Thiago Carvalho assina o capítulo 6, “O Brasil e o fim do império português” (pp. 155-178). Neste capítulo o autor mostra as alterações na política externa do Brasil e de Portugal em decorrência da chamada “questão colonial”. Ainda que a “descoberta da África” pelo Brasil tenha começado já no pós-guerra, foi nas décadas de 1960 e 1970 que o alinhamento com a política colonial portuguesa se dissolve gradativamente em função do projeto nacional-desenvolvimentista dos militares brasileiros. Adotava-se, assim, a afirmação de uma política africana autónoma e distante dos interesses do governo de Lisboa. E mais: após o 25 de Abril, apesar dos discursos em torno da unidade lusófona, é um facto que, na prática, as prioridades estratégicas de um e de outro país raramente foram convergentes. Permanecia, como ressalta o autor, mais a retórica dos afetos do que ­propriamente a adoção de políticas convergentes.

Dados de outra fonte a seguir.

import Mathlib
import Summits.NavierStokesRegularity.FluidComputer.AbcClassIIGraphBound

/-!
# Class-II layer of the skew-cut X0 chain, Part P: preparations for the SECTIONS step (A2)
(instab4 g6 — implementation 2 of the skew-cut X0 certifier, cell `ns-blowup`, 2026-08-27)

HONEST FRAMING (human ruling D-0035): nothing here is a claim about Navier–Stokes blow-up.
WHAT THIS IS NOT: not NS evidence. MODEL lane. The two structural inputs that the SECTIONS step
(`HOME/instab4/KERNEL-CHAIN.md` §5 (A2): feeding instab3's
`SkewCutSchurCoercivity.exists_eigenvalue_of_certificate` with the real section matrices
`[(x + |O|²/R)δ − amat]` in the orbit basis) needs besides reindexing bookkeeping:

* `amat_eq_zero_of_shells` — the band does not skip a sup-norm shell (adjacent orbits lie in adjacent
  shells, `osupNorm_le_of_mem_nbrIdx`): the head ↔ deep blocks of every finer section VANISH (F3);
* `abs_re_pairing_form_le` / `pairing_form_le_real` / `section_form_ge` — the pairing form of `amat`
  on ANY coefficient vector of a section is bounded by `√2` ((F1)+(F2) = `AbcLatticePairingBound`),
  hence the quadratic form of a section matrix dominates `Σ (x + |O_i|²/R) u_i² − √2 Σ u_i²`: the tail
  inequality `hD` (apply to zero-padded block vectors).

Mathlib + the files named; no new definitions.
-/

noncomputable section

open scoped BigOperators ComplexConjugate InnerProductSpace
open Finset MeasureTheory UnitAddTorus

namespace Summit.NavierStokesRegularity.FluidComputer.AbcClassII

open Literature.Analysis.FunctionSpaces Literature.Analysis.FunctionSpaces.Torus
open Literature.Analysis.FunctionSpaces.EuclideanSpace
open Literature.Analysis.FluidPDE Literature.Analysis.FluidPDE.SteadyLattice
open Literature.Analysis.FluidPDE.ScalarFourier

/-! ## Part P. Preparations for the SECTIONS step (A2): shell separation of the band, the pairing form
## of the first-order matrix on arbitrary real coefficient vectors (instab4 g6) -/

section SectionsPrep

/-- **Adjacent orbits lie in adjacent sup-norm shells**: `j ∈ nbrIdx i ⇒ |‖O_i‖_∞ − ‖O_j‖_∞| ≤ 1`. -/
theorem osupNorm_le_of_mem_nbrIdx {i j : Idx} (h : j ∈ nbrIdx i) :
    osupNorm i.1 ≤ osupNorm j.1 + 1 ∧ osupNorm j.1 ≤ osupNorm i.1 + 1 := by
  obtain ⟨k, hk, s, hs, hks⟩ := mem_nbrOrbits.mp (mem_nbrIdx.mp h)
  rw [← i.1.supNorm_eq hk, ← j.1.supNorm_eq hks]
  have hb := fun m => AbcLatticeLocality.abs_sub_abcFreq_bounds k hs m
  constructor
  · refine Finset.sup_le fun m _ => ?_
    have h1 : (k m).natAbs ≤ ((k - s) m).natAbs + 1 := by
      have := (hb m).1
      rw [Int.abs_eq_natAbs, Int.abs_eq_natAbs] at this
      omega
    exact h1.trans (Nat.add_le_add_right (natAbs_le_supNorm (k - s) m) 1)
  · refine Finset.sup_le fun m _ => ?_
    have h1 : ((k - s) m).natAbs ≤ (k m).natAbs + 1 := by
      have := (hb m).2
      rw [Int.abs_eq_natAbs, Int.abs_eq_natAbs] at this
      omega
    exact h1.trans (Nat.add_le_add_right (natAbs_le_supNorm k m) 1)

/-- **The band does not skip a shell**: `amat i j = 0` when the orbits of `i` and `j` are two or more
sup-norm shells apart (head ↔ deep blocks of every finer section vanish, SKEWCUT-CERT (F3)). -/
theorem amat_eq_zero_of_shells {i j : Idx} (h : osupNorm i.1 + 2 ≤ osupNorm j.1 ∨ osupNorm j.1 + 2 ≤ osupNorm i.1) :
    amat i j = 0 := by
  refine amat_eq_zero_of_not_mem fun hmem => ?_
  have := osupNorm_le_of_mem_nbrIdx hmem
  omega

/-- **The pairing form of the first-order matrix is bounded by `√2`** on every complex coefficient
vector of a section: `|Re Σ_{i,j ∈ cubeIdx n} conj(c_i) amat i j c_j| ≤ √2 Σ_j |c_j|²`
(the (A4) pairing bound `AbcLatticePairingBound.abs_re_sum_inner_crossForm_le` on the section
combination `Σ_j c_j bfam j`; covers head, shell and tail vectors by zero-padding). -/
theorem abs_re_pairing_form_le (n : ℕ) (c : Idx → ℂ) :
    |(∑ i ∈ cubeIdx n, (starRingEnd ℂ) (c i) * ∑ j ∈ cubeIdx n, ((amat i j : ℝ) : ℂ) * c j).re| ≤
      Real.sqrt 2 * ∑ j ∈ cubeIdx n, ‖c j‖ ^ 2 := by
  classical
  set f : Fam := ∑ j ∈ cubeIdx n, c j • bfam j with hf
  set S := (cube n).filter (fun k => k ≠ 0) with hS
  have hft : ∀ k : Fin 3 → ℤ, ∑ jj : Fin 3, ((k jj : ℤ) : ℂ) * f k jj = 0 :=
    fun k => kdot_sum_smul_bfam (cubeIdx n) (fun j => j) c k
  have hfS : ∀ k ∉ S, f k = 0 := fun k hk => sectionFam_eq_zero_of_not_mem c hk
  have hpair := AbcLatticePairingBound.abs_re_sum_inner_crossForm_le f S hfS hft
  change |(∑ k ∈ S, (inner ℂ (f k) (crossForm 1 1 1 f k) : ℂ)).re| ≤ Real.sqrt 2 * ∑ k ∈ S, ‖f k‖ ^ 2 at hpair
  have hproj : ∀ k ∈ S, (inner ℂ (f k) (crossForm 1 1 1 f k) : ℂ) =
      (inner ℂ (f k) (Torus.lerayCoeff k (crossForm 1 1 1 f k)) : ℂ) := by
    intro k hk
    rw [AbcLinearisedPairing.inner_lerayCoeff_of_transversal (Finset.mem_filter.mp hk).2 (hft k)]
  rw [Finset.sum_congr rfl hproj, hS, hf, sum_inner_section_lerayCrossForm n c, sum_norm_sq_section n c] at hpair
  exact hpair

/-- **Real form**: for a real coefficient vector `u` on a section,
`Σ_{i,j ∈ cubeIdx n} u_i amat i j u_j ≤ √2 Σ_j u_j²` — the (F1)+(F2) tail inequality input `hD` of
`SkewCutSchurCoercivity.exists_eigenvalue_of_certificate` for every block (zero-pad `u`). -/
theorem pairing_form_le_real (n : ℕ) (u : Idx → ℝ) :
    ∑ i ∈ cubeIdx n, u i * ∑ j ∈ cubeIdx n, amat i j * u j ≤ Real.sqrt 2 * ∑ j ∈ cubeIdx n, u j ^ 2 := by
  have h := abs_re_pairing_form_le n (fun i => ((u i : ℝ) : ℂ))
  have e1 : (∑ i ∈ cubeIdx n, (starRingEnd ℂ) (((u i : ℝ) : ℂ)) *
      ∑ j ∈ cubeIdx n, ((amat i j : ℝ) : ℂ) * ((u j : ℝ) : ℂ)).re =
      ∑ i ∈ cubeIdx n, u i * ∑ j ∈ cubeIdx n, amat i j * u j := by
    have : (∑ i ∈ cubeIdx n, (starRingEnd ℂ) (((u i : ℝ) : ℂ)) *
        ∑ j ∈ cubeIdx n, ((amat i j : ℝ) : ℂ) * ((u j : ℝ) : ℂ)) =
        (((∑ i ∈ cubeIdx n, u i * ∑ j ∈ cubeIdx n, amat i j * u j : ℝ)) : ℂ) := by
      push_cast
      refine Finset.sum_congr rfl fun i _ => ?_
      rw [Complex.conj_ofReal]
    rw [this, Complex.ofReal_re]
  have e2 : ∑ j ∈ cubeIdx n, ‖((u j : ℝ) : ℂ)‖ ^ 2 = ∑ j ∈ cubeIdx n, u j ^ 2 :=
    Finset.sum_congr rfl fun j _ => by rw [Complex.norm_real, Real.norm_eq_abs, sq_abs]
  rw [e1, e2] at h
  exact (le_abs_self _).trans h

/-- **The quadratic form of a section matrix is tail-coercive**: for a real vector `u` on a section,
`Σ_i (x + |O_i|²/R) u_i² − √2 Σ u_i² ≤ Σ_i u_i Σ_j ((x + |O_j|²/R)δ_ij − amat i j) u_j` — the shape of
hypothesis `hD` of `SkewCutSchurCoercivity.exists_eigenvalue_of_certificate` (zero-pad `u` to a block). -/
theorem section_form_ge (R x : ℝ) (n : ℕ) (u : Idx → ℝ) :
    ∑ i ∈ cubeIdx n, (x + onormSq i.1 / R) * u i ^ 2 - Real.sqrt 2 * ∑ i ∈ cubeIdx n, u i ^ 2 ≤
      ∑ i ∈ cubeIdx n, u i * ∑ j ∈ cubeIdx n,
        ((if i = j then x + onormSq j.1 / R else 0) - amat i j) * u j := by
  classical
  have e : ∑ i ∈ cubeIdx n, u i * ∑ j ∈ cubeIdx n, ((if i = j then x + onormSq j.1 / R else 0) - amat i j) * u j =
      ∑ i ∈ cubeIdx n, (x + onormSq i.1 / R) * u i ^ 2 -
        ∑ i ∈ cubeIdx n, u i * ∑ j ∈ cubeIdx n, amat i j * u j := by
    rw [← Finset.sum_sub_distrib]
    refine Finset.sum_congr rfl fun i hi => ?_
    have h1 : ∑ j ∈ cubeIdx n, ((if i = j then x + onormSq j.1 / R else 0) - amat i j) * u j =
        (x + onormSq i.1 / R) * u i - ∑ j ∈ cubeIdx n, amat i j * u j := by
      simp only [sub_mul, Finset.sum_sub_distrib, ite_mul, zero_mul]
      rw [Finset.sum_ite_eq, if_pos hi]
    rw [h1]; ring
  rw [e]
  linarith [pairing_form_le_real n u]

end SectionsPrep

end Summit.NavierStokesRegularity.FluidComputer.AbcClassII

end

Por fim, no sétimo e último capítulo, “As primeiras décadas de Portugal nas Nações Unidas. Um Estado pária contra a norma da descolonização (1956-1974)” (pp. 179-215), Bruno Cardoso Reis analisa a relação portuguesa com uma crescente política anticolonial nas Nações Unidas. Partindo da noção de Portugal como um Estado pária, o autor demonstra que esta condição não era determinante para o impedimento de algum sucesso no âmbito das relações internacionais. O que significava a existência de alguma dinâmica propositiva, mesmo frente à maioria que lhe era hostil. Por isso, destaca o autor que não foi apenas a denúncia crescente da ONU contra o colonialismo que determinou as diversas respostas de Portugal à descolonização. O Estado Novo português, e sua recusa ao fim do colonialismo, também foram elementos que condicionaram de forma fundamental as dinâmicas da ONU e a “consolidação normativa da descolonização”.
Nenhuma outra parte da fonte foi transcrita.